Supplied records:
import Summits.QuantumFields.BalabanUV.Beta.EriceFlowEnclosureB12AsPrintedHistoryContagionShiftFlowZeroTangentFlow
import Mathlib.Analysis.SpecialFunctions.Sqrt
import Mathlib.Analysis.Calculus.Deriv.Inv
import Mathlib.Analysis.Calculus.Deriv.Slope

/-!
# Beta / EriceFlowEnclosureB12AsPrintedHistoryContagionShiftFlowZeroTangentDeriv — ASYMPTOTIC FREEDOM IS CONTAGIOUS, part 69: THE SOLUTION IS DIFFERENTIABLE IN ITS PIN AT
# EVERY SCALE, WITH DERIVATIVE THE TANGENT FLOW.  FOR THE FLOW (part 14's package at e′) under part 68's def-free C¹ shape (`hG`: gradient with the memory profile; `hGB`:
# uniform first-order remainder): (§114) for two pins e ≠ ẽ of ]0, e′] the chart quotients `D_k = (1∕h̃_k² − 1∕h_k²)∕(1∕ẽ² − 1∕e²)` and the tangent flow W at e are, AT EVERY
# SCALE AT ONCE, **`|D_k − W_k| ≤ (8∕7)·((2∕3)εS∕(1−θ) + (4∕3)e′²·|1∕ẽ² − 1∕e²|)`** (`S = 8e′³ + 16e′∕β*`) whenever B's remainder is ε-small at sup-distance `(16∕3)e′³|1∕ẽ² −
# 1∕e²|` (which dominates `sup_q |h̃_q − h_q|`) — ONE application of part 66's `fixedPoint_perturb` to part 68's `quotient_identity` (sources `(2∕3)εS∕(1−θ)`-close, Jacobians
# `μ` vs `h³∕2` profile-close with `η = (8∕3)e′²|1∕ẽ² − 1∕e²|`); (§115) hence **`sup_k |D_k − W_k| → 0` as ẽ → e** (`quotient_tendsto_tangent_uniform`, filter form on
# `𝓝[≠] e` for interior e); (§116) hence at every interior pin and every scale **`HasDerivAt (e ↦ 1∕(solution B e k)²) (W_k·(−2∕e³)) e`** and
# **`HasDerivAt (e ↦ solution B e k) (W_k·h_k³∕e³) e`** — THE solution of the flow with memory is differentiable in its pin, the derivative is the tangent flow read
# through the chart, positive (`W_k ≥ 3∕4`).  The uniformity in k of §115 is what part 70 turns into the derivative of the Λ-coordinate WITHOUT a uniform-limit theorem
# (β-flow team, prover 1, unit `b2b-balaban-beta-bflow-p1`, gen 42; ROW AP-I·Uc × NODE U2)

HONEST FRAMING (page 1 of everything the β sub-cell writes): discharging `BetaPertH` makes Bałaban's UV stability UNCONDITIONAL — a
real constructive-QFT result; it is NOT the continuum limit and NOT the Clay problem.  HONEST DEPENDENCY (cell reorg 2026-08-19,
verbatim): «continuum YM on T⁴ ⇐ BetaPertH ∧ nine spine estimates (0/9 proved); BetaPertH ⇐ (D1) ∧ (D4) ∧ CAP+tail; G-an2-4 gates
asym, D1 and NE2/3/4.»  THIS MODULE DISCHARGES NOTHING: [folklore] real analysis (parts 66–68 by name; ε–δ bookkeeping; the slope characterisation of the derivative and
the chain rule for `1∕√·`, from Mathlib) over node U2's HYPOTHESIS SHAPES `T4BetaStationary.{SeqBox, MemoryProfile}`, `T4BetaFlowWellPosed.{MemFlow, solution}` consumed BY
NAME (NOT PRINTED for [I] = T. Bałaban, Commun. Math. Phys. **109** (1987) [Balaban1987RG1]: p. 298 says only that β_j depends on the preceding couplings; (0.20) p. 256;
Theorem 2 (0.31) p. 259 STATED WITHOUT PROOF).  The C¹ shape is OUR explicit binder.  Nothing of Bałaban's β is asserted.

WHAT THIS FILE PROVES (0 sorry, 0 def): §114 `invSq_sub_ne_zero`, `abs_sub_pins_le_of_quotient`, **`quotient_sub_tangent_abs_le`**; §115 `invSq_sub_invSq_tendsto_zero`,
**`quotient_tendsto_tangent_uniform`**, `quotient_tendsto_tangent`; §116 **`hasDerivAt_invSq_solution`**, **`hasDerivAt_solution`**, `deriv_solution_pos`.  NOT CLAIMED: the
derivative of the Λ-coordinate (part 70); anything about Bałaban's β; `BetaPertH`; the continuum limit of the measures; Clay.
-/

namespace Summit.QuantumFields.BalabanUV.Beta.EriceFlowEnclosureB12AsPrintedHistoryContagionShiftFlowZeroTangentDeriv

Aim of the exercise:
Gather every line from the listing above in which "continuum" appears, and copy those lines.

Written answer:
real constructive-QFT result; it is NOT the continuum limit and NOT the Clay problem.  HONEST DEPENDENCY (cell reorg 2026-08-19,
verbatim): «continuum YM on T⁴ ⇐ BetaPertH ∧ nine spine estimates (0/9 proved); BetaPertH ⇐ (D1) ∧ (D4) ∧ CAP+tail; G-an2-4 gates
derivative of the Λ-coordinate (part 70); anything about Bałaban's β; `BetaPertH`; the continuum limit of the measures; Clay.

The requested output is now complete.